/-- **`BSD(E,5)` for `110976v1`** (`N = 110976 = 2⁷·3·17²`, good ordinary at `5`, class X9; Cremona model `[0, 1, 0, -37666, 2889026]`; `ρ̄_{E,5}` of
EXCEPTIONAL type `5S4`; rank `1`, `#Ш_an = 1`; c₂ = 1 (II), c₃ = 5 (I5), c₁₇ = 3 (IV*)). Heegner-index route of record:
JETCHEV–CHA (`D = -191`, `m = 30`, `ord₅ m = 1` = `ord₅` of exactly one Tamagawa number; flag `Miller11-Thm54-Cha-case`) — FLAG-FREE here. Here a SECOND, INDEPENDENT method for the same pair: GZK and the certificate line
`#Sel^(5)(E/ℚ) = 5 ^ r_an` — full `5`-descent over `R = ℚ(E[5]∖0)` (degree `24`; x11c gen-13 engine `s4desc`, byte copies;
run of record + independent verifier by unit `b2b-bsdres-x9` gen 14, kit j117662; certificate
`HOME/b2b-bsdres-x9/g14/desc5s4/j117662/certs/cert_110976v1.txt.gz`): `S = [2, 3, 5, 17]`, `#gens R(S,5) = 29`, `5`-saturation
`[1, 63, 29]`, `dim K_S(R) = 1`, all local images complete, Galois action proved by characters,
**`dim_𝔽₅ Sel^(5)(E/ℚ) = 1`** with the Kummer image of the generator `[[-193,1734]]` its non-zero element (exact 5th root exhibited / in Fake / non-zero); verifier: VERIFIED; class group used: `Cl(R) = [2, [2]]`, `Cl_S(R) = [1, []]`
from `bnfinit` UNDER GRH (Zimmert bound `6.37e13` out of reach) — made GRH-FREE by the **ARTIN-SPLIT ANALYTIC CERTIFICATE** (X9-CENSUS-G32 §2):
(C1) `A = h_R·R_R = 93874951767891842.349585… ± 5.61e-20` certified (route 2: Arb, kit j207803, pinned bundle `e8d67147…`, ONE env; `ζ_R = ζ_{L0}·L(ψ)L(ψ²)L(ψ³)`,
`Ind ψ ≅ ρ₀ ⊕ Ind λ` — kernel group layer `X9/ArtinSplit5S4Certificate` + `…Reduction`; `ψ²` piece `∣L(1,τ₁)∣²` with EXACT Euler factors since x9 GEN 36: `τ₁ ≅ (ζ_{L0}/ζ_{F₃}) ⊗ ε` (`F₃` the cubic subfield of `L0`, `ε` the quartic Dirichlet character mod 5 with `ε(2) = i`; kernel identity `X9/ArtinSplit5S4Tau1Twist`, per-row check kit j238441: the exact additive factors EQUAL the in-record FE-sieved choice, split the `bnr` factor of `Ind ψ²`, match the class table at every good `p ≤ 3000` and at `ℓ`, `cond(τ₁) = ∣d_{L0}∣/∣d_{F₃}∣`) — in-record (GEN 34) the factors were FE-sieved (K₂ not certified within 1 200 s; exactly one candidate FE-consistent), the ball is unchanged), `R~ = 4.69e16` (13 GRH units, maximal order proven
`nfcertify = []`, kit j191164), `x = A/R~ = 2.000000… (ball radius 2.81e-37) vs h~ = 2`, `∣x − h~∣·R~/0.2052 ≤ 6.4e-20 < ½` ⇒ `h_R = k·h~`, `k = [U_R : μU~] ≤ 2.29e17` (Friedman);
(C2) residues of `⟨−1, u₁…u₁₃⟩` at 40 degree-one primes have `𝔽₅`-rank 13 / 14 (kit j191164) ⇒ `μU~` 5-saturated; hence `5 ∤ k`, so `5 ∤ h_R` (`h~ = 2`) and `Cl(R)[5] = Cl_S(R)[5] = 0`; (C3) the found `S`-units are 5-saturated in `R^×` (residues at 80 degree-one primes: `𝔽₅`-rank 29 / 30 columns, kit j193062) ⇒ `K(S,5)` IS the gen-14 space.
Evidence chain: eng-cap-2 READ #1 / #2 (D- none), 0 DIFF vs the GEN 33 record; the pinned bytes + env are those REPRODUCED ball-for-ball by the non-author re-run on the three press rows (cc-eng-5 j213064 / j219359 / j219643); route 1 (PARI `lfun`, «never certified») agrees on every piece — ρ₀: in-record 96 b: ∣Δ∣ 3.26e-28 (r2 rad 8.53e-41) ✓, feq -107; ρ₀⊗σ₂: in-record 96 b (lfundiv): ∣Δ∣ 3.96e-29 (r2 rad 8.64e-38) ✓, feq -112, w -1 = ε; ψ²: route 1 (r1psi2 j208515 64 b feq -57): ∣Δ∣ 2.16e-18 ✓.
On paper: characters ↔ representations, Artin formalism / class field theory, `Gal(ℚ(E[5])/ℚ) ≅ 5S4` per curve (image type + factor-pattern check);
PARI's exact layer (fields, `bnr`, `bnfcertify(L0) = 1`) is ONE implementation. This certificate line is UNCONDITIONAL GIVEN that certificate — its TIER is the referees' (R194.9 / R204; lit l.18036).
Binders: `hGZK`, `r_an ≤ 1`, `#Ш_an` a `5`-adic unit, `hSel`. Kernel: `Δ ≠ 0`.
[cite: Miller2011LMS, §1 and Def. 1.1] [cite: Cremona2006, Table 1 (Cremona label 110976v1)] -/
theorem bsdp_s110976v1 (hGZK : rank_eq_analyticRank_of_analyticRank_le_one)
    (W : WeierstrassCurve ℚ) (hW : W = ⟨0, 1, 0, -37666, 2889026⟩)
    (hr : W.analyticRank ≤ 1) {q : ℚ} (hq : shaAn W = (q : ℂ)) (hv : padicValRat 5 q = 0)
    (hSel : Nat.card (W.selmerGroup (5 : ℤ)) = 5 ^ W.analyticRank) : BSDp W 5 := by
  subst hW
  haveI : Fact (Nat.Prime 5) := ⟨by norm_num⟩
  exact bsdp_of_ainvs_of_card_selmerGroup hGZK 0 1 0 (-37666) 2889026 (by decide +kernel) 5
    hr hq hv hSel

/-- **`BSD(E,5)` for `155682e1`** (`N = 155682 = 2·3⁴·31²`, good ordinary at `5`, class X9; Cremona model `[1, -1, 1, -39101, 1943397]`; `ρ̄_{E,5}` of
EXCEPTIONAL type `5S4`; rank `0`, `#Ш_an = 1`; c₂ = 5 (I5), c₃ = 1 (II), c₃₁ = 3 (IV*)). Heegner-index route of record:
JETCHEV–CHA (`D = -23`, `m = 30`, `ord₅ m = 1` = `ord₅` of exactly one Tamagawa number; flag `Miller11-Thm54-Cha-case`) — FLAG-FREE here. Here a SECOND, INDEPENDENT method for the same pair: GZK and the certificate line
`#Sel^(5)(E/ℚ) = 5 ^ r_an` — full `5`-descent over `R = ℚ(E[5]∖0)` (degree `24`; x11c gen-13 engine `s4desc`, byte copies;
run of record + independent verifier by unit `b2b-bsdres-x9` gen 14, kit j117661; certificate
`HOME/b2b-bsdres-x9/g14/desc5s4/j117661/certs/cert_155682e1.txt.gz`): `S = [2, 3, 5, 31]`, `#gens R(S,5) = 30`, `5`-saturation
`[1, 78, 30]`, `dim K_S(R) = 0`, all local images complete, Galois action proved by characters,
**`dim_𝔽₅ Sel^(5)(E/ℚ) = 0`**; verifier: VERIFIED; class group used: `Cl(R) = [3, [3]]`, `Cl_S(R) = [1, []]`
from `bnfinit` UNDER GRH (Zimmert bound `1.95e13` out of reach) — made GRH-FREE by the **ARTIN-SPLIT ANALYTIC CERTIFICATE** (X9-CENSUS-G32 §2):
(C1) `A = h_R·R_R = 34687039566313976.605541… ± 4.19e-22` certified (route 2: Arb, kit j207797, pinned bundle `e8d67147…`, ONE env; `ζ_R = ζ_{L0}·L(ψ)L(ψ²)L(ψ³)`,
`Ind ψ ≅ ρ₀ ⊕ Ind λ` — kernel group layer `X9/ArtinSplit5S4Certificate` + `…Reduction`; `ψ²` piece `∣L(1,τ₁)∣²` with EXACT Euler factors since x9 GEN 36: `τ₁ ≅ (ζ_{L0}/ζ_{F₃}) ⊗ ε` (`F₃` the cubic subfield of `L0`, `ε` the quartic Dirichlet character mod 5 with `ε(2) = i`; kernel identity `X9/ArtinSplit5S4Tau1Twist`, per-row check kit j238441: the exact additive factors EQUAL the in-record FE-sieved choice, split the `bnr` factor of `Ind ψ²`, match the class table at every good `p ≤ 3000` and at `ℓ`, `cond(τ₁) = ∣d_{L0}∣/∣d_{F₃}∣`) — in-record (GEN 34) the factors were FE-sieved (K₂ not certified within 1 200 s; exactly one candidate FE-consistent), the ball is unchanged), `R~ = 1.16e16` (13 GRH units, maximal order proven
`nfcertify = []`, kit j191159), `x = A/R~ = 3.000000… (ball radius 1.11e-38) vs h~ = 3`, `∣x − h~∣·R~/0.2052 ≤ 6.2e-22 < ½` ⇒ `h_R = k·h~`, `k = [U_R : μU~] ≤ 5.63e16` (Friedman);
(C2) residues of `⟨−1, u₁…u₁₃⟩` at 40 degree-one primes have `𝔽₅`-rank 13 / 14 (kit j191159) ⇒ `μU~` 5-saturated; hence `5 ∤ k`, so `5 ∤ h_R` (`h~ = 3`) and `Cl(R)[5] = Cl_S(R)[5] = 0`; (C3) the found `S`-units are 5-saturated in `R^×` (residues at 80 degree-one primes: `𝔽₅`-rank 30 / 31 columns, kit j193062) ⇒ `K(S,5)` IS the gen-14 space.
Evidence chain: eng-cap-2 READ #1 / #2 (D- none), 0 DIFF vs the GEN 33 record; NON-AUTHOR RE-RUN cc-eng-5 kit j219643 from a clean copy of the pin REPRODUCES this record ball-for-ball (every certified ball and exact field SAME); route 1 (PARI `lfun`, «never certified») agrees on every piece — ρ₀: in-record 96 b: ∣Δ∣ 4.26e-29 (r2 rad 6.33e-44) ✓, feq -108; ρ₀⊗σ₂: in-record 96 b (lfundiv): ∣Δ∣ 3.90e-29 (r2 rad 5.58e-39) ✓, feq -112, w -I = ε; ψ²: route 1 (r1psi2 j208516 64 b feq -52): ∣Δ∣ 7.98e-19 ✓.
On paper: characters ↔ representations, Artin formalism / class field theory, `Gal(ℚ(E[5])/ℚ) ≅ 5S4` per curve (image type + factor-pattern check);
PARI's exact layer (fields, `bnr`, `bnfcertify(L0) = 1`) is ONE implementation. This certificate line is UNCONDITIONAL GIVEN that certificate — its TIER is the referees' (R194.9 / R204; lit l.18036).
Binders: `hGZK`, `r_an ≤ 1`, `#Ш_an` a `5`-adic unit, `hSel`. Kernel: `Δ ≠ 0`.
[cite: Miller2011LMS, §1 and Def. 1.1] [cite: Cremona2006, Table 1 (Cremona label 155682e1)] -/
theorem bsdp_s155682e1 (hGZK : rank_eq_analyticRank_of_analyticRank_le_one)
    (W : WeierstrassCurve ℚ) (hW : W = ⟨1, -1, 1, -39101, 1943397⟩)
    (hr : W.analyticRank ≤ 1) {q : ℚ} (hq : shaAn W = (q : ℂ)) (hv : padicValRat 5 q = 0)
    (hSel : Nat.card (W.selmerGroup (5 : ℤ)) = 5 ^ W.analyticRank) : BSDp W 5 := by
  subst hW
  haveI : Fact (Nat.Prime 5) := ⟨by norm_num⟩
  exact bsdp_of_ainvs_of_card_selmerGroup hGZK 1 (-1) 1 (-39101) 1943397 (by decide +kernel) 5
    hr hq hv hSel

WHAT YOU ARE ASKED TO DO => Each line in the listing above from the one containing "kit j117662; certificate" through the one containing "h_R·R_R = 93874951767891842.349585…" should be repeated exactly, and no other line.

EXERCISE ANSWER =>
run of record + independent verifier by unit `b2b-bsdres-x9` gen 14, kit j117662; certificate
`HOME/b2b-bsdres-x9/g14/desc5s4/j117662/certs/cert_110976v1.txt.gz`): `S = [2, 3, 5, 17]`, `#gens R(S,5) = 29`, `5`-saturation
`[1, 63, 29]`, `dim K_S(R) = 1`, all local images complete, Galois action proved by characters,
**`dim_𝔽₅ Sel^(5)(E/ℚ) = 1`** with the Kummer image of the generator `[[-193,1734]]` its non-zero element (exact 5th root exhibited / in Fake / non-zero); verifier: VERIFIED; class group used: `Cl(R) = [2, [2]]`, `Cl_S(R) = [1, []]`
from `bnfinit` UNDER GRH (Zimmert bound `6.37e13` out of reach) — made GRH-FREE by the **ARTIN-SPLIT ANALYTIC CERTIFICATE** (X9-CENSUS-G32 §2):
(C1) `A = h_R·R_R = 93874951767891842.349585… ± 5.61e-20` certified (route 2: Arb, kit j207803, pinned bundle `e8d67147…`, ONE env; `ζ_R = ζ_{L0}·L(ψ)L(ψ²)L(ψ³)`,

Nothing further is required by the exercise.